If they refer to social services it's school, the court and social services fault. He can blame you all he likes. He can withdraw two nights a week.

It's time your daughter saw daddy for who he is rather than you being a doormat to spare her feelings because he is only going to let her down at a later point anyway. Get It over and done with.

RedToothBrush · 08/06/2024 05:56

Willyoujustbequiet · 06/06/2024 19:39

Exactly. It's just a continuation of abuse essentially. I get it, I really do. I've been there ...7 years in court and a restraining order/perpetrators course.

But there comes a point where you have to take a stand. These men never change. You can't control their actions, you can only control your own.
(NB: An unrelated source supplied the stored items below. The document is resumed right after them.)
import Literature.LinearAlgebra.MatrixPolynomials.CameronPsarrakos2019.General
import Literature.Algebra.Polynomial.DescartesSignVariations
import Literature.AlgebraicGeometry.DeterminantalHypersurfaces.HermitianPencilLinearity
import HarnessLib

/-!
# Cameron–Psarrakos (2019): the PROVED content around the matrix sign rule `z⁺(P) ≤ n·α(P)` —
# Lemma 2, Proposition 4 and (6) for `P` diagonalizable by congruence, Lemma 6 (`α(P) ∈ {0, 1, m}`),
# Theorem 7 for `m ≤ 2`, Theorem 8 (sharpness), and Fourier's parity rule (Theorem 9)

Source: T. R. Cameron, P. J. Psarrakos, *On Descartes' rule of signs for matrix polynomials*,
Operators and Matrices **13** (2019) 643–652, doi:10.7153/oam-2019-13-48 [CameronPsarrakos2019]
(held: `paper:doi-10-7153-oam-2019-13-48`; statements checked against the authors' preprint
`paper:galaxy-pdf-7017698612302551480`, pp. 2–10, whose displays are intact).

CONTEXT AND SCOPE (read this first).  The module
`Literature.LinearAlgebra.MatrixPolynomials.CameronPsarrakos2019.General` types the paper's class `S`
(`InS`: every coefficient positive definite, negative definite or null), `α(P)` (`alpha`, null
coefficients ignored), `z⁺(P)` (`zplus`, positive real eigenvalues WITH multiplicity) and the rule
(6) `z⁺(P) ≤ n·α(P)` (`CameronPsarrakosRule`), which the paper CONJECTURES for all of `S` (p. 646) and
which is **REFUTED** in the tree: `cameronPsarrakosRule_real_false` / `cameronPsarrakosRule_complex_false`
(ibid.) and, in the currency of the Valiant-side crux `MatrixDescartes`, `not_matrixDescartes_two_two`
(`…CameronPsarrakos2019.Witness`).  The present file vendors, as THEOREMS over the same vocabulary
(`matPoly` / `InS` / `alpha` / `zplus` by name, `𝕜 = ℝ` or `ℂ`), the TRUE RESTRICTIONS of the refuted
rule that the paper proves — nothing here is a `…Rule…holds`:

* **Lemma 6, cases `α(P) = 0` and `α(P) = m`** (p. 6 of the preprint / p. 647): `z⁺(P) ≤ n·α(P)` when
  `α(P) ∈ {0, m}` — `lemma_6_of_alpha_eq_zero` (indeed `z⁺(P) = 0`: for a kernel vector `v` of `P(t)`,
  `t > 0`, the real numbers `tⁱ · v*Aᵢv` all have the sign of the common sign of the non-null
  coefficients and one of them is non-zero — the argument of the proof of Thm 3, "did not rely on the
  matrix polynomial being hyperbolic") and `lemma_6_of_alpha_eq_degree` (`z⁺(P) ≤ nm` always:
  `deg det P ≤ nm`).
* **Lemma 6, case `α(P) = 1`** (ibid.; printed proof: Markus' spectral factorisation, Thm 30.6 of
  [16]) — `lemma_6_of_alpha_eq_one` (`z⁺(P) ≤ n`, WITH multiplicity), whence `lemma_6`
  (`α(P) ∈ {0, 1, m}`, as printed) and **Theorem 7 for `m ≤ 2`** — `thm_7_of_degree_le_two` ("the only
  cases to consider are covered by Lemma 6").  Self-contained proof here (§5): with `j` the split index
  (the non-null coefficients of index `< j` have a common sign `σ`, those of index `≥ j` the sign `−σ`,
  `Rules.exists_pivot_of_alpha_eq_one`), the Hermitian forms `x ↦ −σ t^{−j} x* P(t) x` increase with
  `t > 0` (`Rules.gform_mono`) and strictly so along kernel vectors (`Rules.transversal`:
  `0 < −σ · y* P′(τ) y` for `0 ≠ y ∈ ker P(τ)`), so the kernels `ker P(τ)`, `τ > 0`, form an
  independent family with `Σ_τ dim ker P(τ) ≤ n` (`Rules.kernel_chain`, `Rules.sum_finrank_ker_le`),
  and the multiplicity of a root `τ > 0` of `det P` is at most `dim ker P(τ)`
  (`Rules.rootMultiplicity_le_finrank_ker`: in a unitary eigenbasis of `P(τ)` the kernel rows of
  `U* P(X) U` are divisible by `X − τ`, and the kernel block of `U* P′(τ) U` is definite).
* **Theorem 9, first assertion** (p. 9–10 / p. 650): for every regular `P ∈ S`, `z⁺(P)` and `n·α(P)`
  have the same parity — `thm_9` (`Even (zplus A) ↔ Even (n * alpha A)`).  Proof as printed: with
  `k₀ ≤ k₁` the least and the largest non-null indices, `det P = X^{n k₀} q₁`, `q₁(0) = det A_{k₀}`,
  `lead q₁ = det A_{k₁}` (degree `n(k₁ − k₀)`, top coefficient by
  `Literature.AlgebraicGeometry.DeterminantalHypersurfaces.coeff_det_of_natDegree_le`), a definite
  `n × n` matrix has determinant of sign `+1` resp. `(−1)^n`, the parity of the number of positive
  roots of a real polynomial is read off `sign (lead · const)`
  (`Literature.Algebra.Polynomial.Descartes.even_countP_roots_pos_iff`), and `α(P)` is even iff the
  first and the last non-null signs agree (`Rules.even_alternations_iff`).  The second assertion
  (`z⁻(P) ≡ n·π(P)`) "follows by changing `P(λ)` into `P(−λ)`" (ibid.): the paper's permanence count
  `π(P)` IS `α(P(−λ))` ("this is the same as counting the alternations of `P(−λ)`", p. 2 / p. 644) and
  `z⁻(P) = z⁺(P(−λ))`; the reflected coefficient sequence is `i ↦ (−1)ⁱ Aᵢ` (§6: it stays in `S`,
  `Rules.inS_reflect`; `det` becomes `(det P) ∘ (−X)`, `Rules.det_matPoly_reflect`; `z⁺(P(−λ))` is the
  number of NEGATIVE eigenvalues of `P` with multiplicity, `Rules.zplus_reflect` /
  `zplus_reflect_eq_card_neg`) — `thm_9_neg`; likewise both halves of (6) for `m ≤ 2`,
  `thm_7_of_degree_le_two'`.

* **Lemma 2** (p. 3–4 / p. 645; de Gua's construction): if `A_k`, `A_{k−1}` are of opposite sign
  then `G(λ) = −kP(λ) + λP′(λ) = ∑ (i − k) Aᵢ λⁱ` has exactly one alternation less — `lemma_2`
  (`alpha G + 1 = alpha A`, `G` the sequence `i ↦ (i − k) • Aᵢ`; `Rules.matPoly_deGua`:
  its matrix polynomial is `X • P′ − C k • P`; `Rules.inS_deGua`: it stays in `S`), and the version
  with null coefficients between the two opposite ones, `Rules.alpha_deGua` (§7: the alternation count
  only sees the non-null signs; in front of `a, −a` the earlier signs are negated — `Rules.alternations_deGua`).
* **Proposition 4 and (6) for `P` diagonalizable by congruence** (p. 5 / p. 646): with a nonsingular
  `M` and real `d` such that `M Aᵢ Mᴴ = diag(d·,ᵢ)` for all `i` — `prop_4` ((3):
  `z⁺(P) ≤ z⁺(P′) + n`, `P′` the shifted sequence `i ↦ (i+1) A_{i+1}`, whose matrix polynomial is the
  derivative, `Rules.matPoly_derivSeq`) and `zplus_le_of_congruence_diagonalizable` ((6) for such
  `P`, "the following proposition implies that (6) holds for all `P(λ) ∈ S` that are diagonalizable
  by congruence").  §8: `z⁺(P)` is the number of positive roots of the diagonal entries
  `dₐ = ∑ᵢ d_{a,i} Xⁱ` (`Rules.zplus_eq_diagCount`: `det(M P Mᴴ) = |det M|² det P = ∏ dₐ`), whose
  coefficient signs are the signs of the `Aᵢ` (`Rules.diag_sign`); Rolle's theorem entry by entry in
  the de Gua form `#pos.roots(p) ≤ #pos.roots(X p′ − k p) + 1` with multiplicity
  (`Rules.countP_roots_le_deGua`, after Mathlib's `Polynomial.card_roots_le_derivative`); and the
  paper's induction on `α(P)` ("(3) ⇒ (6)", proof of Thm 3) run on the diagonal count
  (`Rules.diagCount_le`; base case: Descartes' rule without sign variation,
  `Literature.Algebra.Polynomial.Descartes.signVariations_eq_zero_of_coeff_nonneg`).
* **Theorem 8** (p. 9 / p. 650; sharpness): if (6) holds (both halves, as hypotheses) and `det P` has
  `nm` real roots, then `z⁺(P) = n·α(P)` and `z⁻(P) = n·π(P)` — `thm_8`, under the paper's
  normalisation `A_0 ≠ 0`; §9 proves `α(P) + π(P) ≤ m` (`Rules.alpha_add_alpha_reflect_le`) and
  `#real eigenvalues = z⁺ + z⁻` (`Rules.card_real_roots_eq`).

TYPED-vs-PRINTED.  (i) The paper fixes `A_m ≠ 0`; the tree's encoding `A : Fin (m+1) → …` allows
trailing null coefficients (degree `≤ m`), and every statement here holds in that generality (Theorem 9
uses the largest non-null index `k₁` in place of `m`).  (ii) "Regular" = `det P ≢ 0` = the hypothesis
`(matPoly A).det ≠ 0`, as in `CameronPsarrakosRule`.  (iii) `z⁺` counts WITH multiplicity (`zplus`); the
Valiant-side `MatrixDescartes` (stmt-ValiantsHypothesis-18050) counts DISTINCT zeros of real symmetric
pencils — bridge `Rules.card_toFinset_filter_le_zplus` (distinct ≤ with multiplicity).  (iv) `det P`
of a Hermitian-coefficient matrix polynomial is a REAL polynomial (`Rules.exists_map_eq_det_matPoly`:
conjugating the coefficients transposes `P`) and `z⁺(P)` is its number of positive roots counted with
multiplicity (`Rules.zplus_eq_countP`) — the dictionary to Mathlib's `Polynomial.roots.countP` used by
Descartes' rule (`Polynomial.roots_countP_pos_le_signVariations`).

NOT TYPED (and no fact minted): Lemma 1 / Theorem 3 (hyperbolic `P`: every spectral zone carries
exactly `n` eigenvalues — Markus 1988 Thm 31.5, Li–Rodman 1994 Thm 3.1) and Theorem 7 for `m = 3`
(Markus' spectral factorisation Thm 26.19); Example 5 (a numerical `2 × 2` quintic); the converse of
Theorem 8 (p. 650, a remark).  (v) In the encoding a SINGULAR `P` (`det P ≡ 0`) has `zplus = 0`, so
upper bounds on `z⁺` need no regularity hypothesis, while `prop_4` must assume `P′` regular.

HONEST FRAMING: dictionary literature for rung V1 (`MatrixDescartes`): where a matrix Descartes rule IS
a theorem; census-neutral (no named fact typed or discharged); VP ≠ VNP is NOT proved and nothing here
bears on it.  Elementary; Mathlib + the two Literature files imported; no definitions.
-/

noncomputable section

open Polynomial Matrix
open scoped ComplexOrder

namespace Literature.LinearAlgebra.MatrixPolynomials.CameronPsarrakos2019

namespace Rules

variable {𝕜 : Type*} [RCLike 𝕜] {n m : ℕ}

/-! ### §0. Sign sequences: the alternation count of a list of signs `∈ {1, 0, −1}` -/

/-- The list of non-null signs. [folklore] -/
private theorem alternations_eq (l : List ℤ) :
    alternations l = ((l.filter (fun s => s ≠ 0)).zip (l.filter (fun s => s ≠ 0)).tail).countP
      (fun p => p.1 * p.2 < 0) := rfl

/-- Auxiliary. [folklore] -/
@[simp] private theorem alternations_nil : alternations [] = 0 := by
  simp [alternations]

/-- Auxiliary. [folklore] -/
private theorem filter_cons_zero (l : List ℤ) :
    (0 :: l).filter (fun s => s ≠ 0) = l.filter (fun s => s ≠ 0) := by
  simp

/-- Auxiliary. [folklore] -/
private theorem filter_cons_of_ne {a : ℤ} (ha : a ≠ 0) (l : List ℤ) :
    (a :: l).filter (fun s => s ≠ 0) = a :: l.filter (fun s => s ≠ 0) := by
  simp [ha]

/-- Auxiliary. [folklore] -/
@[simp] private theorem alternations_cons_zero (l : List ℤ) : alternations (0 :: l) = alternations l := by
  rw [alternations_eq, alternations_eq, filter_cons_zero]

/-- A non-null sign in front of a list without non-null signs: no alternation. [folklore] -/
private theorem alternations_cons_of_filter_eq_nil {a : ℤ} (ha : a ≠ 0) {l : List ℤ}
    (h : l.filter (fun s => s ≠ 0) = []) : alternations (a :: l) = 0 := by
  rw [alternations_eq, filter_cons_of_ne ha, h]
  simp

/-- A non-null sign `a` in front of a list whose first non-null sign is `b`: one more alternation
iff `a b < 0`. [folklore] -/
private theorem alternations_cons_of_filter_eq_cons {a b : ℤ} (ha : a ≠ 0) {l r : List ℤ}
    (h : l.filter (fun s => s ≠ 0) = b :: r) :
    alternations (a :: l) = alternations l + (if a * b < 0 then 1 else 0) := by
  rw [alternations_eq, alternations_eq, filter_cons_of_ne ha, h]
  simp only [List.tail_cons, List.zip_cons_cons, List.countP_cons]
  split_ifs <;> simp_all

/-- Auxiliary. [folklore] -/
private theorem alternations_singleton (a : ℤ) : alternations [a] = 0 := by
  by_cases ha : a = 0
  · subst ha; simp
  · exact alternations_cons_of_filter_eq_nil ha (by simp)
If your best friend was being taken for a mug I'm sure you'd be outraged on her behalf. She wouldn't deserve it. But its ok for your daughter to be treated with such little respect by someone who is so vindictive that he would drop out of her life to spite you rather than make a few phone calls to sort out childcare? I know that sounds harsh but if you don't set a boundary you will be making a rod for your own back for years to come. You need to advocate for her. You will regret it if you don't

Good luck OP.

Also this.

Remember ultimately your daughter will be expecting her father to turn up. When he turns up late they will kick off at him.

If he does it repeatedly, school will try and contact you. Make it clear you will not deal with them on that day. Again it'll be him who has to deal with them on the day at pick up.

Point out to the school they are failing to safeguard your daughter and they need to take up the issue over contact details with him if he fails to collect because as they point out, you are not allowed to.

Let your daughter see her daddy doesn't care enough to pick her up on time. Let your daughter see that he isn't prepared to facilitate that day. Keep repeating it's up to daddy.

Honestly otherwise you are setting her up for a bigger fall later on. Stop enabling him.

urbanbuddha · 08/06/2024 06:12

If this is court ordered contact I’d raise the school’s refusal to take his number with the Governors. Sounds like someone in the office has got it wrong.